This systematic review adhered to the Preferred Reporting Items for Systematic Reviews and Meta-Analyses (PRISMA) guidelines. A comprehensive search was conducted across five electronic databases: PubMed, Web of Science, Embase, Scopus, and Google Scholar. The search encompassed published articles from inception to May 30, 2024. Keywords were developed using a combination of Medical Subject Headings (MeSH) terms and free-text terms. The search strategy included the following keywords:

("Aging"[Mesh]) OR "Cognitive Aging"[Mesh]) OR (("Alzheimer Disease"[Mesh]) OR ("Alzheimer’s disease") OR (("Brain Injuries, Traumatic"[Mesh]) OR ("Traumatic brain injury").

OR (("Dementia, Vascular"[Mesh]) OR ("Vascular dementia") OR (((("Diabetes Mellitus"[Mesh]) OR (Diabetes) OR (Diabetic)) AND (((("Cognitive Dysfunction"[Mesh]) OR ("Cognitive Impairment") OR ("Cognitive decline") OR ("Cognitive function") AND ((((("Nicotinamide Mononucleotide"[Mesh]) OR "NAD"[Mesh]) OR (Nicotinamide) OR ("Nicotinamide adenine dinucleotide") OR ("Nicotinamide riboside").
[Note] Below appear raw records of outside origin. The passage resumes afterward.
import Summits.ResolutionOfSingularities.ResolutionOfSingularities.Theorems.FactorCutCells
import HarnessLib

/-!
# FactorCutCells2 — decomp-res node «FactorCut» (lens-4 g33, critic row 191 CLEARED +1), tree file 4/5 of the node

Content VERBATIM from the decomp-res lens-4 g33 node `HOME/decomp-res-lens-4/g33/FactorCut.lean` (pin dd0f861c; NEW
part §99–§104 only; the node's carry of g32 rev 2 dropped in favour of `import …TauChainCutCells2`); HOME =
run/shared/lean/pub/decomp-res; critic row 191 CLEARED +1; landing orders INBOX :1049/:1051 — provenance, critic
text and the lens header in full in the first file of the node, `FactorCutKernels`.  Namespace
`…Theorems.HugValuationCut`; `--supports stmt-ResolutionOfSingularities-28338`.

## This file

Continuation 2/2 of `FactorCutCells` (same sections of the node, cut at the 400-line cap): carries
`occult_divisorial_entrance_chart`, `occult_divisorial_factor_expand`, `occult_nonDivisorial_entrance_chart`.

[WRITER NOTE (decomp-res writer g12): file split only (tree files ≤ 400 lines); namespace, sections, section
variables / universes / opens and every declaration exactly as in the lens (the carry block and the node's global
dupNamespace-linter line are dropped — the library sets the latter; the two namespace-level `open
…AbsoluteContactClasses` / `open …Hironaka2005 (…)` lines of the new part are replayed in every file; the `open
…Theses` line and the lens's cone imports `MaxContactCutSatelliteCut` / `MaxContactCutWallCutCells` /
`MaxContactCutSurfacePort` live only in the Theses-cone file `MaxContactCutFactorCut`).]

(Sources: Hironaka1964 Ch. III; Giraud1975 (Giraud's lemma); Kollar2007 3.58–3.60; CossartJannsenSaito2020 Thm.
6.40, Def. 6.38–6.39, Ch. 8; Hauser2010Kangaroo; HauserPerlega2019 §2; CossartPiltant2008 §2; CossartPiltant2019;
Hironaka2005 (three key theorems); EGAIV4 §16; Matsumura1987 §28; StacksProject 0804 / 0BIQ / 031I.)
-/

noncomputable section

open CategoryTheory AlgebraicGeometry IsLocalRing TopologicalSpace
open Literature.AlgebraicGeometry.Resolution
open Summit.ResolutionOfSingularities.ResolutionOfSingularities.Theorems
open WeakOrderReduction ForcedTowerClasses DivergentTowerClasses MonomialTowerClasses
open HugDimensionClasses HugDimensionKernels SurfaceShadowClasses SurfaceShadowKernels
open NearPointCut (SingularClass)
open Scheme.IdealSheafData (vanishingIdeal)
open scoped BigOperators

namespace Summit.ResolutionOfSingularities.ResolutionOfSingularities.Theorems.HugValuationCut

open Summit.ResolutionOfSingularities.ResolutionOfSingularities.Theorems.AbsoluteContactClasses
  (IsAbsContactAt SepResidueAt AbsInv absInv_point sepResidueAt_of_perfectField)
open Literature.AlgebraicGeometry.Resolution.Hironaka2005 (le_idealOrder_of_mul_le le_idealOrder_of_mul_le')

section OccultEntrances

variable {R : Type*} [CommRing R]

/-! ## §104 (g33 · ENTRANCE CERTIFICATES) kernel-checked chart identities of the occult profiles quoted in the cells' docstrings
(standard monomial substitutions of the point blow-up; identities over every commutative ring). -/

/-- (O1) the OCCULT DIVISORIAL profile `𝓘 = H·K`, `H = y² + x⁵ + x³u²`, `K = (y², u³, yu²)` (weights `(2,2)`, `n =
4`, `p = 2`) —
`x`-chart `y ↦ xy, u ↦ xu`: `H ↦ x²·(y² + x³ + x³u²)` (so `H₁ = y² + x³(1+u)²` over `𝔽₂`, weight-2 controlled
transform, again of
order 2 at the origin) and the generators of `K` go to `x²·y²`, `x²·(xu³)`, `x²·(xyu²)` (so `K₁ = (y², xu³, xyu²)`,
again of order 2 at
the origin): the origin of the `x`-chart is a near point with the same occult mixed profile. [folklore] -/
theorem occult_divisorial_entrance_chart (x y u : R) :
    (x * y) ^ 2 + x ^ 5 + x ^ 3 * (x * u) ^ 2 = x ^ 2 * (y ^ 2 + x ^ 3 + x ^ 3 * u ^ 2) ∧
      (x * y) ^ 2 = x ^ 2 * y ^ 2 ∧ (x * u) ^ 3 = x ^ 2 * (x * u ^ 3) ∧ (x * y) * (x * u) ^ 2 = x ^ 2 * (x * y * u ^ 2) := by
  refine ⟨by ring, by ring, by ring, by ring⟩

/-- (O1′) the factor `H = y² + x⁵ + x³u²` IS `y² + x³(x+u)²` in characteristic 2 (`2·x⁴u = 0`): the identity
`y² + x³(x+u)² = y² + x⁵ + x³u² + 2·x⁴u` over every commutative ring. [folklore] -/
theorem occult_divisorial_factor_expand (x y u : R) :
    y ^ 2 + x ^ 3 * (x + u) ^ 2 = y ^ 2 + x ^ 5 + x ^ 3 * u ^ 2 + 2 * (x ^ 4 * u) := by
  ring

/-- (O2) the OCCULT NON-DIVISORIAL profile `𝓘_0 = (y³ + x³u², u⁴, yu³)` (`n = p = 3`) — `x`-chart `y ↦ xy, u ↦ xu`:
the generators go to
`x³·(y³ + x²u²)`, `x³·(xu⁴)`, `x³·(xyu³)`: weight-3 controlled transform `(y³ + x²u², xu⁴, xyu³)`, again of order 3
and height 2 at the
origin. [folklore] -/
theorem occult_nonDivisorial_entrance_chart (x y u : R) :
    (x * y) ^ 3 + x ^ 3 * (x * u) ^ 2 = x ^ 3 * (y ^ 3 + x ^ 2 * u ^ 2) ∧ (x * u) ^ 4 = x ^ 3 * (x * u ^ 4) ∧
      (x * y) * (x * u) ^ 3 = x ^ 3 * (x * y * u ^ 3) := by
  refine ⟨by ring, by ring, by ring⟩

end OccultEntrances

end Summit.ResolutionOfSingularities.ResolutionOfSingularities.Theorems.HugValuationCut
import Mathlib
import Summits.Ventures.PercRepro2.TwoHullMasterPath
import Summits.Ventures.PercRepro2.TwoHullMasterGlue

/-!
# (MM) on every graph in which `l` and `h` are joined by a path of cut vertices (blind cell
PercRepro2, night-4 g39, 2026-08-29; proofs/NIGHT4-G39.md §7, Theorem 1)

Glue an ARBITRARY graph `G_h` to the path `p 0 – ⋯ – p k` at `h = p k` and an arbitrary graph
`G_l` at `l = p 0` (the inner vertices of the path keep degree 2: the gluings meet the path only
at its ends).  Then (MM) holds for `(G; l, h)`: **`twoHullMaster_path_glue`** — the path theorem
`twoHullMaster_path` followed by the two cut-vertex reductions `twoHullMaster_glue_h` /
`twoHullMaster_glue_l`.  No hypothesis on `G_l`, `G_h`: the one-dimensional interface between the
two hulls kills every interaction.
-/

namespace Summit.Ventures.PercRepro2

namespace Path2

open Hull LocRows Glue

open scoped Classical

variable {V : Type*} {k : ℕ} {E₁ E₃ : Type*} [Fintype E₁] [Fintype E₃] [DecidableEq E₁]
  [DecidableEq E₃]

/-- **(MM) on `G_l ∪_l (P ∪_h G_h)`**: the path `p` glued to `G_h` (`ends₃`) at `p k` and the result
glued to `G_l` (`ends₁`) at `p 0`. -/
theorem twoHullMaster_path_glue {p : Fin (k + 1) → V} (hp : Function.Injective p) (hk : 0 < k)
    {ends₁ : E₁ → Sym2 V} {ends₃ : E₃ → Sym2 V} {VP V₁ V₃ : Set V}
    (hg₃ : IsGluing (pathEnds p) ends₃ (p (Fin.last k)) VP V₃) (hl₃ : p 0 ∈ VP)
    (hg₁ : IsGluing (Glue.glue (pathEnds p) ends₃) ends₁ (p 0) (VP ∪ V₃) V₁) :
    TwoHullMaster (Glue.glue (Glue.glue (pathEnds p) ends₃) ends₁) (p 0) (p (Fin.last k)) := by
  have hne : p 0 ≠ p (Fin.last k) := by
    intro h'
    have := hp h'
    rw [Fin.ext_iff, Fin.val_zero, Fin.val_last] at this
    omega
  have h1 : TwoHullMaster (Glue.glue (pathEnds p) ends₃) (p 0) (p (Fin.last k)) :=
    twoHullMaster_glue_h hg₃ hl₃ hne (twoHullMaster_path hp)
  exact twoHullMaster_glue_l hg₁ (Or.inl hg₃.c_mem₁) hne.symm h1

end Path2

end Summit.Ventures.PercRepro2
Furthermore, the bibliographies of relevant articles were manually reviewed to identify additional studies. All search results were imported into EndNote X8 citation management software for further analysis.

Inclusion and exclusion criteria

Studies were included if they met the following criteria:

Investigated the effects of NAD+ precursors (NAM, NR, NMN) compared to vehicle or no-treatment controls.

Evaluated cognitive function in rodent models of disease-related cognitive impairment.

Published in peer-reviewed journals.

Studies were excluded if they:

Utilized non-rodent models.

Were conducted in vitro.

Investigated non-relevant treatments.

Represented duplicates, reviews, theses, or books.

Data extraction and quality assessment

Two independent investigators screened titles/abstracts and subsequently assessed full-text articles. Disagreements between the investigators were resolved through discussion or consultation with a third senior researcher.

Data extraction focused on the following study characteristics:

Authors and year of publication.

Animal species and sex.

Intervention characteristics (duration of treatment, dosage, and administration route).

Disease model used.

Key findings related to cognitive function.

The methodological quality of the included studies was assessed using the CAMARADES checklist. This checklist evaluates the following criteria:

Publication in a peer-reviewed journal.

Randomization to treatment or control groups.

Allocation concealment.

Blinded assessment of outcomes.

A clear statement of inclusion and exclusion criteria for animals.

Sample size calculation.

Statement of compliance with relevant regulatory requirements.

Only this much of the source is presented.